И пообещал-таки написать музыку для солдатской песни.
Поблагодарил я его и распрощался. Молча спускаюсь на скоростном лифте вниз. Страшновато за магнитофон. С такой высоты сорваться – щепки не соберешь. Но спустился благополучно. Выхожу на улицу и о Марусе опять думаю. Беда прямо. Как останешься сам с собой, так сразу стопудовый камень на сердце ложится. Что ж это получается? Вроде отставку она Максиму дает?
Ноги прямо без спросу сами поворачивают к телефонной будке. Нужно позвонить в академию. Может, Людмила Васильевна, – ассистент мой, уже разведала обстановку. Но не тут-то было. В кабину забрался какой-то гражданин. Лица его из-под шляпы и очков почти не видно. Только усы торчат, как у таракана. Жду терпеливо, пока он кончит разговор…
– Или «да», или «нет»! – доносится требовательный голос из будки. – Я человек принципиальный. Что?.. Вам смешно? Не шутите! В вопросах любви надо быть только принципиальным!
Ишь ты, старый, а тоже от любви страдает. Стучу ему монетой по стеклу:
– Гражданин, уговаривайте скорее!
А он так и ощетинился:
– Вы что, товарищ военный, безобразничаете?! – кричит.
– Больше же трех минут не полагается телефон занимать, – объясняю ему.
– Вы мне не указывайте! – сердито отвечает. А потом в трубку сладеньким голоском: – Нет, это я не вам! Нет, нет, Верочка. Это я одного индивидуума к порядку призываю. Так вот. Как же мне понимать вашу позицию? Да или нет? Позвольте… Позвольте… Вы же знаете, что я люблю вас нежно… И нужно только принципиально.

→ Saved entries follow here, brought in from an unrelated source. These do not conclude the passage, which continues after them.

/-- **Item stmt-QuantumFields-19900 `BoundedSkewnessRunning.OffDiagonalReduction` holds**: if the seven-term
connected three-point combination of `T.schwinger` vanishes on all tensors of every compactly supported,
pairwise-disjoint real Schwartz triple, then `¬ T.IsNonGaussian s`. [cite: ReedSimonI1980, Thm V.12]
[cite: OS1973, §2] [cite: GlimmJaffe1987, §6.1] -/
theorem boundedSkewnessRunning_offDiagonalReduction_proof :
    Summit.QuantumFields.YangMills.Theses.BoundedSkewnessRunning.OffDiagonalReduction := by
  unfold Summit.QuantumFields.YangMills.Theses.BoundedSkewnessRunning.OffDiagonalReduction
  intro ι T s hyp
  rintro ⟨f, g, h, Ffgh, Fgh, Ffh, Ffg, Ff, Fg, Fh, hFfgh, hoff, hFgh, hFfh, hFfg, hFf, hFg, hFh, hne⟩
  dsimp only at hne
  apply hne
  obtain ⟨K, hK⟩ := exists_kappa3_kernel T s
  -- one-slot tensors are off-diagonal (no pair of distinct indices)
  have hsub1 : ∀ F : 𝓢((Fin 1 → EuclideanSpace ℝ (Fin 4)), ℂ), IsOffDiagonal F := by
    rintro F x ⟨i, j, hij, -⟩
    exact absurd (Subsingleton.elim i j) hij
  -- `K` kills the real product tensors with compactly supported pairwise disjoint factors
  have hKS : ∀ (u : Fin 3 → 𝓢(EuclideanSpace ℝ (Fin 4), ℝ)) (P : 𝓢((Fin 3 → EuclideanSpace ℝ (Fin 4)), ℂ)),
      (∀ i, HasCompactSupport (u i : EuclideanSpace ℝ (Fin 4) → ℝ)) →
      (∀ i j, i ≠ j → Disjoint (tsupport (u i : EuclideanSpace ℝ (Fin 4) → ℝ))
        (tsupport (u j : EuclideanSpace ℝ (Fin 4) → ℝ))) →
      IsTensorOf P (fun i => ofRealTest (u i)) → K P = 0 := by
    intro u P hc hd hP
    rw [hP.unique (isTensorOf_tensorFin _)]
    simp only [hK]
    -- the sub-tuples as vector literals
    have e3 : (fun i : Fin 3 => ofRealTest (![u 0, u 1, u 2] i)) =
        ![ofRealTest (u 0), ofRealTest (u 1), ofRealTest (u 2)] := by
      funext i; fin_cases i <;> rfl
    have e3' : (fun i : Fin 3 => ofRealTest (u ((fun i : Fin 3 => i) i))) =
        ![ofRealTest (u 0), ofRealTest (u 1), ofRealTest (u 2)] := by
      funext i; fin_cases i <;> rfl
    have e12 : (fun i : Fin 2 => ofRealTest (![u 1, u 2] i)) = ![ofRealTest (u 1), ofRealTest (u 2)] := by
      funext i; fin_cases i <;> rfl
    have e12' : (fun i : Fin 2 => ofRealTest (u (![(1 : Fin 3), 2] i))) =
        ![ofRealTest (u 1), ofRealTest (u 2)] := by
      funext i; fin_cases i <;> rfl
    have e02 : (fun i : Fin 2 => ofRealTest (![u 0, u 2] i)) = ![ofRealTest (u 0), ofRealTest (u 2)] := by
      funext i; fin_cases i <;> rfl
    have e02' : (fun i : Fin 2 => ofRealTest (u (![(0 : Fin 3), 2] i))) =
        ![ofRealTest (u 0), ofRealTest (u 2)] := by
      funext i; fin_cases i <;> rfl
    have e01 : (fun i : Fin 2 => ofRealTest (![u 0, u 1] i)) = ![ofRealTest (u 0), ofRealTest (u 1)] := by
      funext i; fin_cases i <;> rfl
    have e01' : (fun i : Fin 2 => ofRealTest (u (![(0 : Fin 3), 1] i))) =
        ![ofRealTest (u 0), ofRealTest (u 1)] := by
      funext i; fin_cases i <;> rfl
    have e0 : (fun i : Fin 1 => ofRealTest (![u 0] i)) = ![ofRealTest (u 0)] := by
      funext i; fin_cases i; rfl
    have e1 : (fun i : Fin 1 => ofRealTest (![u 1] i)) = ![ofRealTest (u 1)] := by
      funext i; fin_cases i; rfl
    have e2 : (fun i : Fin 1 => ofRealTest (![u 2] i)) = ![ofRealTest (u 2)] := by
      funext i; fin_cases i; rfl
    -- tensor witnesses (canonical tensors) and their off-diagonality
    have h3 : IsTensorOf (SchwartzMap.tensorFin 3 ![ofRealTest (u 0), ofRealTest (u 1), ofRealTest (u 2)])
        (fun i => ofRealTest (![u 0, u 1, u 2] i)) := by rw [e3]; exact isTensorOf_tensorFin _
    have h12 : IsTensorOf (SchwartzMap.tensorFin 2 ![ofRealTest (u 1), ofRealTest (u 2)])
        (fun i => ofRealTest (![u 1, u 2] i)) := by rw [e12]; exact isTensorOf_tensorFin _
    have h02 : IsTensorOf (SchwartzMap.tensorFin 2 ![ofRealTest (u 0), ofRealTest (u 2)])
        (fun i => ofRealTest (![u 0, u 2] i)) := by rw [e02]; exact isTensorOf_tensorFin _
    have h01 : IsTensorOf (SchwartzMap.tensorFin 2 ![ofRealTest (u 0), ofRealTest (u 1)])
        (fun i => ofRealTest (![u 0, u 1] i)) := by rw [e01]; exact isTensorOf_tensorFin _
    have h0 : IsTensorOf (SchwartzMap.tensorFin 1 ![ofRealTest (u 0)]) (fun i => ofRealTest (![u 0] i)) := by
      rw [e0]; exact isTensorOf_tensorFin _
    have h1 : IsTensorOf (SchwartzMap.tensorFin 1 ![ofRealTest (u 1)]) (fun i => ofRealTest (![u 1] i)) := by
      rw [e1]; exact isTensorOf_tensorFin _
    have h2 : IsTensorOf (SchwartzMap.tensorFin 1 ![ofRealTest (u 2)]) (fun i => ofRealTest (![u 2] i)) := by
      rw [e2]; exact isTensorOf_tensorFin _
    have hod3 : IsOffDiagonal
        (SchwartzMap.tensorFin 3 ![ofRealTest (u 0), ofRealTest (u 1), ofRealTest (u 2)]) :=
      isOffDiagonal_of_disjoint_tensor hd (fun i : Fin 3 => i) (fun _ _ hab => hab)
        (by rw [e3']; exact isTensorOf_tensorFin _)
    have hod12 : IsOffDiagonal (SchwartzMap.tensorFin 2 ![ofRealTest (u 1), ofRealTest (u 2)]) :=
      isOffDiagonal_of_disjoint_tensor hd ![(1 : Fin 3), 2] (by decide)
        (by rw [e12']; exact isTensorOf_tensorFin _)
    have hod02 : IsOffDiagonal (SchwartzMap.tensorFin 2 ![ofRealTest (u 0), ofRealTest (u 2)]) :=
      isOffDiagonal_of_disjoint_tensor hd ![(0 : Fin 3), 2] (by decide)
        (by rw [e02']; exact isTensorOf_tensorFin _)
    have hod01 : IsOffDiagonal (SchwartzMap.tensorFin 2 ![ofRealTest (u 0), ofRealTest (u 1)]) :=
      isOffDiagonal_of_disjoint_tensor hd ![(0 : Fin 3), 1] (by decide)
        (by rw [e01']; exact isTensorOf_tensorFin _)
    exact hyp (u 0) (u 1) (u 2) (hc 0) (hc 1) (hc 2) (hd 0 1 (by decide)) (hd 0 2 (by decide))
      (hd 1 2 (by decide)) _ _ _ _ _ _ _ h3 hod3 h12 hod12 h02 hod02 h01 hod01 h0 (hsub1 _) h1 (hsub1 _)
      h2 (hsub1 _)
  -- hence `K` kills `⁰𝒮`, in particular the witness tensor
  have hzero := eq_zero_offDiagonal_of_forall_disjointTensor K hKS Ffgh hoff
  -- the witness combination is `K(f ⊗ g ⊗ h)`
  rw [hFfgh.unique (isTensorOf_tensorFin _)] at hzero
  rw [hFfgh.unique (isTensorOf_tensorFin _), hFgh.unique (isTensorOf_tensorFin _),
    hFfh.unique (isTensorOf_tensorFin _), hFfg.unique (isTensorOf_tensorFin _),
    hFf.unique (isTensorOf_tensorFin _), hFg.unique (isTensorOf_tensorFin _),
    hFh.unique (isTensorOf_tensorFin _)]
  have hKfgh := hK ![f, g, h]
  simp only [Matrix.cons_val_zero, Matrix.cons_val_one, Matrix.head_cons, Matrix.cons_val_two,
    Matrix.tail_cons] at hKfgh
  rw [← hKfgh]
  exact hzero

Я, как конь перед скачками, топчусь на месте и сгораю от нетерпения.
– Товарищ гражданин! – и чуть приоткрываю дверь телефонной будки. – А ну, принципиально закругляйтесь. А то милиционера позову.
А он уже и внимания не обращает, как глухарь во время тока.
– Верочка… Ну, я умоляю вас, Верочка, – стонет. – Вопрос жизни и смерти. Отвечайте, а то я опаздываю. Жена послала за лекарством… Нет, нет, нет! – поперхнулся гражданин. – Не моя жена, не моя! Жена соседа. Я же холостой, Верочка! Алло!.. Алло!..
Видать, Верочка повесила трубку, и шляпа в очках с кислым видом вымелась из будки. Ишь прохвост! Тут люди один раз и на всю жизнь пожениться не могут, а он уже спешит второй раз, если не в третий…
Когда ушел из телефонной будки этот «принципиальный жених», позвонил я в сельскохозяйственную академию швейцару. Отвечает швейцар, что Людмила Васильевна ушла с товарищем Марией Козак в лекционный зал. А если я хочу, то может пригласить к телефону дедушку агронома Олешко – Мусия Платоновича. Он вернулся из планетария и дожидается своих.